YOUR TASK: Narrow the data below down to the lines containing "cmPolyQ".

Excerpts from a dataset:
◇ ◇ ◇ ◇ ◇ ◇ ◇

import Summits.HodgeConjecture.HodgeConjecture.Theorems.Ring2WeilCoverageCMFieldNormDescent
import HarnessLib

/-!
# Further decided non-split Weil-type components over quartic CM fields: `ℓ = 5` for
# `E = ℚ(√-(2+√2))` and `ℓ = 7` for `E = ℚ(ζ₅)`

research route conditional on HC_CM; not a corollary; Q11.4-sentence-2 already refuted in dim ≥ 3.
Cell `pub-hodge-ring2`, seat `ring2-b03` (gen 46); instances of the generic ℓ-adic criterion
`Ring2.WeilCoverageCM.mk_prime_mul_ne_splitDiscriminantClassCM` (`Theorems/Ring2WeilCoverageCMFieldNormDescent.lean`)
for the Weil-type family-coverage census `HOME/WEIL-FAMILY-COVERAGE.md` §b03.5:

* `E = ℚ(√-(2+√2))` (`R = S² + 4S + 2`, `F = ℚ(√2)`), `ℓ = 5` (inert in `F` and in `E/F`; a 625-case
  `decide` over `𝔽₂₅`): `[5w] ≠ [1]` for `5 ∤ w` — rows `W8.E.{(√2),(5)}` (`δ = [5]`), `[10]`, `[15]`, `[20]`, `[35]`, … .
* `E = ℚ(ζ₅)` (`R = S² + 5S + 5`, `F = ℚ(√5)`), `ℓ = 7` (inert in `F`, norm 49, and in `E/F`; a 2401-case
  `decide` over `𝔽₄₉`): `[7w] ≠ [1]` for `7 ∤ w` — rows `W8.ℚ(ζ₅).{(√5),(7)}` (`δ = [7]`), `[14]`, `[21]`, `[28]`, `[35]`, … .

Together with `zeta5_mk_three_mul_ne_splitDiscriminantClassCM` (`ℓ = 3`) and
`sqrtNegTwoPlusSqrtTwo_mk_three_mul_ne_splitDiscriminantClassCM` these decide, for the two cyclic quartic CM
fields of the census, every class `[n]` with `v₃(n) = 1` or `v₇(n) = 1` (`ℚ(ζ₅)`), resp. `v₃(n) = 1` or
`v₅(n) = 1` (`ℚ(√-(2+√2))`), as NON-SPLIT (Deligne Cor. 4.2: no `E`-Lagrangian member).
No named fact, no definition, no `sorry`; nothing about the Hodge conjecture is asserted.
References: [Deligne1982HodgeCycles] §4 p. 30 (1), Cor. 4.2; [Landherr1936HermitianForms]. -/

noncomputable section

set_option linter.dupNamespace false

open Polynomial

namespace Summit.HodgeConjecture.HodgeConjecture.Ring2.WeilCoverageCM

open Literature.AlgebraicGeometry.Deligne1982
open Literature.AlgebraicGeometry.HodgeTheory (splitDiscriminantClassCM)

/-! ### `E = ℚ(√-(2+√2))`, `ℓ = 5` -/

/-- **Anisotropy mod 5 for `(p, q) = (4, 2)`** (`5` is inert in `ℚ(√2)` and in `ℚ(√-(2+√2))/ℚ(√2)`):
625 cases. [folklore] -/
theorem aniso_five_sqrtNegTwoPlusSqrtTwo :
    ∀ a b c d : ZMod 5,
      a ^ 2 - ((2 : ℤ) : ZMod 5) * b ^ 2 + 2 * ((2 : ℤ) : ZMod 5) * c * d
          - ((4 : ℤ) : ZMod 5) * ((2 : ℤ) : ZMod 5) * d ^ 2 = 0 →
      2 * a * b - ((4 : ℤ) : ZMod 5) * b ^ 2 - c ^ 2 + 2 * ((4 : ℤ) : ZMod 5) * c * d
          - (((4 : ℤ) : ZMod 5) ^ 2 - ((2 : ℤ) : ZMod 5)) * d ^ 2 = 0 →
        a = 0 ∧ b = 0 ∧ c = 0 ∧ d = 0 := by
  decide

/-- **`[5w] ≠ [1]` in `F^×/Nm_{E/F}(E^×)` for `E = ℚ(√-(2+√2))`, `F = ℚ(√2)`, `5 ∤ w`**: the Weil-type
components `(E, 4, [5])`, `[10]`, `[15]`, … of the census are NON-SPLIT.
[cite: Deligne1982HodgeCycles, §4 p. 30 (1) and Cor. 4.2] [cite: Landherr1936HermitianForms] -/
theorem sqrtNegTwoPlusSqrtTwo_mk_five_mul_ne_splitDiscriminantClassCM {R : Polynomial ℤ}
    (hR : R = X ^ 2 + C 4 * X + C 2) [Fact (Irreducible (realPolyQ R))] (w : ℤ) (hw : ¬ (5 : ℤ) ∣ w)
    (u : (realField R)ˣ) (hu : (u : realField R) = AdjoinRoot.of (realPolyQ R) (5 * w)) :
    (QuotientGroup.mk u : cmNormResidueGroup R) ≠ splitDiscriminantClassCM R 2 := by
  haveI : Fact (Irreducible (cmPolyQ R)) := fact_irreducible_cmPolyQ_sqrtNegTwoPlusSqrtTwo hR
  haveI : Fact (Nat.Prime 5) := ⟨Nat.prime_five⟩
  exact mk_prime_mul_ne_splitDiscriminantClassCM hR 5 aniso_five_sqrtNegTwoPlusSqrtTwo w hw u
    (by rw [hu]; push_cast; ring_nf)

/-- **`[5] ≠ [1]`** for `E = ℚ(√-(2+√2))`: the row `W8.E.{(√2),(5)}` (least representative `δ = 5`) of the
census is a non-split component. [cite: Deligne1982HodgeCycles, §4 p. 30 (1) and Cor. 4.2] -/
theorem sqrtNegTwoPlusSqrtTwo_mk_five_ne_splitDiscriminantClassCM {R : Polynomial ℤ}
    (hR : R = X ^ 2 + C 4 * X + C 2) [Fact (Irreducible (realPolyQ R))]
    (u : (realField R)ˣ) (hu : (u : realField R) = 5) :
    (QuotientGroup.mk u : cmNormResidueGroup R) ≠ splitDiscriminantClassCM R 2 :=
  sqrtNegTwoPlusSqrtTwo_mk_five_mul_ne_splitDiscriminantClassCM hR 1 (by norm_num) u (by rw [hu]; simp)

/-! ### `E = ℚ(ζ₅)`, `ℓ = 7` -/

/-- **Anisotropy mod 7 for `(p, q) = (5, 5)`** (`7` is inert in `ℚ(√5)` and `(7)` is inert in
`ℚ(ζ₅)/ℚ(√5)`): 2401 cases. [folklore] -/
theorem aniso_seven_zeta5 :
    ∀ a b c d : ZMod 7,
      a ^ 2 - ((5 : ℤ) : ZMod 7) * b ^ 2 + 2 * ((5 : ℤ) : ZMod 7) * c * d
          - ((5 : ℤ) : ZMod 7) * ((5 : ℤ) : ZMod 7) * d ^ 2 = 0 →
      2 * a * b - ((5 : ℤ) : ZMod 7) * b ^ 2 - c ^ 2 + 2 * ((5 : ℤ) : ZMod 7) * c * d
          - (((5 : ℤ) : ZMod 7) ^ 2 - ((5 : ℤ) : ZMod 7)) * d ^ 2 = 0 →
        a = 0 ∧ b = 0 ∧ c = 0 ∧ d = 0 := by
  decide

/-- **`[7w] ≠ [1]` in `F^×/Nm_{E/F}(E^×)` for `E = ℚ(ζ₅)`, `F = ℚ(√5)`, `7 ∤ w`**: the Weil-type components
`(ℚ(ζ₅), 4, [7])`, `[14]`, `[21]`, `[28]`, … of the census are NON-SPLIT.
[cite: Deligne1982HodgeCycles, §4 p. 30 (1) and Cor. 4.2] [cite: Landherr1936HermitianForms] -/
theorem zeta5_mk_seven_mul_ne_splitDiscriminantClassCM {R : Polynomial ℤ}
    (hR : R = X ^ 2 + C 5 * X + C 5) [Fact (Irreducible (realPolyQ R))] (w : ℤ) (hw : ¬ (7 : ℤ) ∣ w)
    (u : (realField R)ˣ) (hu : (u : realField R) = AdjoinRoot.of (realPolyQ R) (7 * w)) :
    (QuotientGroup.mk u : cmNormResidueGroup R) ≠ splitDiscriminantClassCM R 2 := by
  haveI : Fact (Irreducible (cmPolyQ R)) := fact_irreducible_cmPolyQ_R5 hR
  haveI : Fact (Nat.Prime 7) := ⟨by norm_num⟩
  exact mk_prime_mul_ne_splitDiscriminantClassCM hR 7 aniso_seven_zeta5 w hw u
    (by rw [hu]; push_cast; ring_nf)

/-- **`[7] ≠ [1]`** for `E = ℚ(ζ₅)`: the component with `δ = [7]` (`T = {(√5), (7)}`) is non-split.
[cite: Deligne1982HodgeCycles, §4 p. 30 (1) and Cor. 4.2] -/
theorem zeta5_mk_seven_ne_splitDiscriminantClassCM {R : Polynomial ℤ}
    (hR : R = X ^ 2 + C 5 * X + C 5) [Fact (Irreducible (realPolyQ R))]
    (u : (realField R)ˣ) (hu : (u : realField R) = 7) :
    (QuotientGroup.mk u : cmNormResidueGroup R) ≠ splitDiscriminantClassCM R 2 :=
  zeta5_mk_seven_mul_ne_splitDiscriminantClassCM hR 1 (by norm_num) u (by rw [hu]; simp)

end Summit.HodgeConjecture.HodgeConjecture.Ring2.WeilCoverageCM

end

◇ ◇ ◇ ◇ ◇ ◇ ◇

WRITTEN RESPONSE:
  haveI : Fact (Irreducible (cmPolyQ R)) := fact_irreducible_cmPolyQ_sqrtNegTwoPlusSqrtTwo hR
  haveI : Fact (Irreducible (cmPolyQ R)) := fact_irreducible_cmPolyQ_R5 hR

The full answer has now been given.